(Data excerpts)
/-- VELOCITY INCREMENTS FROM IDENTIFIED CHARGES: if the charges `Q` of a hole are identified with `Mγ(v)(1, v)` up to `ζ` at
`t₁` and at `t₂`, then `‖v(t₂) − v(t₁)‖ ≤ M⁻¹(Σ_μ |Q^μ(t₂) − Q^μ(t₁)| + 4ζ(t₁) + 4ζ(t₂))`. [folklore] -/
theorem norm_velocity_sub_le_of_identified {v : ℝ → E3} {Q : ℝ → Fin 4 → ℝ} {ζ : ℝ → ℝ} {M k t₁ t₂ : ℝ}
    (hM : 0 < M) (hk : k < 1) (hvk : ∀ t, ‖v t‖ ≤ k)
    (hid0 : ∀ t, t = t₁ ∨ t = t₂ → |Q t 0 - M * (√(1 - ‖v t‖ ^ 2))⁻¹| ≤ ζ t)
    (hidk : ∀ t, t = t₁ ∨ t = t₂ → ∀ kk : Fin 3, |Q t kk.succ - M * (√(1 - ‖v t‖ ^ 2))⁻¹ * v t kk| ≤ ζ t) :
    ‖v t₂ - v t₁‖ ≤ M⁻¹ * (∑ μ, |Q t₂ μ - Q t₁ μ| + 4 * ζ t₁ + 4 * ζ t₂) := by
  set e : ℝ → ℝ := fun t ↦ M * (√(1 - ‖v t‖ ^ 2))⁻¹ with he
  have hv1 : ∀ t, ‖v t‖ < 1 := fun t ↦ (hvk t).trans_lt hk
  have heM : ∀ t, M ≤ e t := fun t ↦ le_mul_of_one_le_right hM.le (one_le_inv_sqrt_one_sub_sq (hv1 t))
  have h1 := norm_sub_le_of_energy_momentum (v₁ := v t₁) (v₂ := v t₂) (e₁ := e t₁) hM (heM t₂) (hv1 t₁).le
  -- momentum components: `(e t • v t) kk = Q t kk.succ + O(ζ)`
  have hp : ‖e t₂ • v t₂ - e t₁ • v t₁‖ ≤ ∑ kk : Fin 3, |Q t₂ kk.succ - Q t₁ kk.succ| + 3 * ζ t₁ + 3 * ζ t₂ := by
    calc ‖e t₂ • v t₂ - e t₁ • v t₁‖ ≤ ∑ kk, |(e t₂ • v t₂ - e t₁ • v t₁) kk| := norm_le_sum_abs _
      _ ≤ ∑ kk : Fin 3, (|Q t₂ kk.succ - Q t₁ kk.succ| + ζ t₁ + ζ t₂) := by
          refine Finset.sum_le_sum fun kk _ ↦ ?_
          have a1 := hidk t₁ (Or.inl rfl) kk
          have a2 := hidk t₂ (Or.inr rfl) kk
          simp only [PiLp.sub_apply, PiLp.smul_apply, smul_eq_mul, he] at a1 a2 ⊢
          rw [abs_le] at a1 a2 ⊢
          constructor <;> linarith [a1.1, a1.2, a2.1, a2.2, le_abs_self (Q t₂ kk.succ - Q t₁ kk.succ),
            neg_abs_le (Q t₂ kk.succ - Q t₁ kk.succ)]
      _ = ∑ kk : Fin 3, |Q t₂ kk.succ - Q t₁ kk.succ| + 3 * ζ t₁ + 3 * ζ t₂ := by
          simp only [Finset.sum_add_distrib, Finset.sum_const, Finset.card_univ, Fintype.card_fin, nsmul_eq_mul]
          push_cast
          ring
  -- energy
  have hen : |e t₂ - e t₁| ≤ |Q t₂ 0 - Q t₁ 0| + ζ t₁ + ζ t₂ := by
    have a1 := hid0 t₁ (Or.inl rfl)
    have a2 := hid0 t₂ (Or.inr rfl)
    simp only [he] at a1 a2 ⊢
    rw [abs_le] at a1 a2 ⊢
    constructor <;> linarith [a1.1, a1.2, a2.1, a2.2, le_abs_self (Q t₂ 0 - Q t₁ 0), neg_abs_le (Q t₂ 0 - Q t₁ 0)]
  have hsum : ∑ μ : Fin 4, |Q t₂ μ - Q t₁ μ| = |Q t₂ 0 - Q t₁ 0| + ∑ kk : Fin 3, |Q t₂ kk.succ - Q t₁ kk.succ| :=
    Fin.sum_univ_succ _
  calc ‖v t₂ - v t₁‖ ≤ M⁻¹ * (‖e t₂ • v t₂ - e t₁ • v t₁‖ + |e t₂ - e t₁|) := h1
    _ ≤ M⁻¹ * (∑ μ, |Q t₂ μ - Q t₁ μ| + 4 * ζ t₁ + 4 * ζ t₂) := by
        refine mul_le_mul_of_nonneg_left ?_ (inv_nonneg.mpr hM.le)
        rw [hsum]; linarith
import Summits.ABC.IUTFork.Joshi.TestDictionaryCalibrationPlaces
import Summits.ABC.IUTFork.Thm311RealDH
import HarnessLib

/-!
# Branch E TEST vs S — the calibration across places, X: the place obstruction at the GENUINE log-shells `⊗_{i≤j} ⊕_{v|v_ℚ} K_v`

Record file of the abc-iut cell, branch E (rung LADDER-ABC:A2.E; seat abc-iut-E-t42 gen 3; sequel of
`Joshi/TestDictionaryCalibrationPlaces.lean` p438822 and `…PlacesAll.lean` p443073). **No side is taken** on [IUTchIII] Cor. 3.12 or
on any author (Mochizuki / Scholze–Stix / Joshi / Dupuy–Hilado); typed ≠ proved; located, not adjudicated.

THE POINT. Parts II–IX of the X-10 suite decide the SIGN of the structural hypothesis `IndPlaceSeparable` — under which X-01's
one-indeterminacy hypothesis set ⟺ `UniformIndRelated` ⟺ S := `PilotKummerIndRelated` (part II
`dictionaryRealizable_iff_pilotKummerIndRelated_of_separable`) — only at the two-place TOY index with `ℚ²` carriers
(`TwoPlace.not_indPlaceSeparable_anyIsm`, p443073); at the GENUINE index of [IUTchIII] Thm. 3.11 (abc-iut-c312-5's
`Thm311.Real.thetaIndex X`: `V = V(F)`, `V_ℚ = V(ℚ)`, packets `⊗_{i ∈ S^±_{j+1}} ⊕_{v | v_ℚ} K_v` over `ℚ`, `Thm311.Real.logShells`) only
the (Ind1)-only FORM of the hypothesis was available (part IX p443742), not its sign. THIS FILE decides it, for EVERY reading of the two
automorphism slots (proof-only apart from ONE index-free test shape, §1):
* §1 `AnyIndex.IsMonomial` + **`AnyIndex.exists_isMonomial_of_mem_closure`** — over EVERY signature `L : LogShells T` every member of
  `⟨(Ind1) ∪ (Ind2)⟩` is `permute σ_j * factorwise g` at every packet `(j, v_ℚ)`, with ONE capsule permutation `σ_j` per label for ALL
  places (closure induction over abc-iut-c312's wreath algebra `Thm311SigProofs`; part VII's argument freed from the toy index);
* §2 **`AnyIndex.eq_one_of_permute_eq_factorwise`** — FAITHFULNESS over any 1-tensor packet carrying two `ℚ`-linearly independent
  vectors: `permute σ = factorwise g ⟹ σ = 1` (two pure-tensor tests read through product functionals `prodFun`; the functionals come
  from Mathlib's `LinearMap.exists_extend_of_notMem`, no coordinates needed);
* §3 **`AnyIndex.not_indPlaceSeparable_of_two_places`** — any signature with two distinct places whose 1-tensor packets both have
  `ℚ`-rank `≥ 2` is NOT place-separable (witness: the capsule swap `(0 j)` at the top label at one place, the identity at the other);
* §4 **`Genuine.not_indPlaceSeparable_logShells`** — at `Thm311.Real.logShells X logv Aut Ism` for EVERY number field `F` with
  `[F : ℚ] ≥ 2` (so for every field of initial Θ-data: [IUTchI] Def. 3.1 (a) «`F` is a number field such that `√−1 ∈ F`»,
  `Literature.IUT.HodgeTheaters.InitialThetaData.sqrt_neg_one_mem`; `Genuine.one_lt_finrank_of_sqrt_neg_one`), every `PilotData X`,
  every family of `p_v`-adic logarithms `logv` and EVERY choice of the strip-automorphism slot `Aut` and the Ism slot `Ism` — hence for
  the Dupuy–Hilado instance `Real.logShellsDH` (`Genuine.not_indPlaceSeparable_logShellsDH`) and for the M-level binders alike:
  `⟨(Ind1) ∪ (Ind2)⟩` on the genuine tensor packets is NOT place-separable (places `∞ ≠ 2`; `K_v ⊇ F ⊋ ℚ·1` at every `v`).
So the located sentence of the suite — «S as typed is PACKET-LOCAL; the one-indeterminacy (print-shaped, [IUTchIII] Thm. 3.11 (i)
p. 154 «the indeterminacies induced by the automorphisms of the procession of 𝒟⊢-prime-strips» = ONE permutation of `S^±_{j+1}` for all
`v_ℚ`) forms are S-OR-STRONGER, and the sufficient condition `IndPlaceSeparable` for ⟺ fails» — now holds AT THE GENUINE CARRIERS of
Theorem 3.11, whatever Ism is; no FILLS / COUNTERMODEL verdict changes (every one-place and every (Ind)-trivial model of record keeps
its ⟺, parts II/V). Located, not adjudicated. [claim: Mochizuki2012, status: disputed] [claim: Joshi2024ATS3, status: disputed]
[cite: DupuyHilado2025, §4.7, §4.9] [cite: ScholzeStix2018, §2.2 pp. 9–10]
-/

noncomputable section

**Exercise goal:** Exact copies of the line with "[cite: DupuyHilado2025, §4.7, §4.9]" and of every later line in the entries make up the whole answer.

**Output for this exercise:**
[cite: DupuyHilado2025, §4.7, §4.9] [cite: ScholzeStix2018, §2.2 pp. 9–10]
-/

noncomputable section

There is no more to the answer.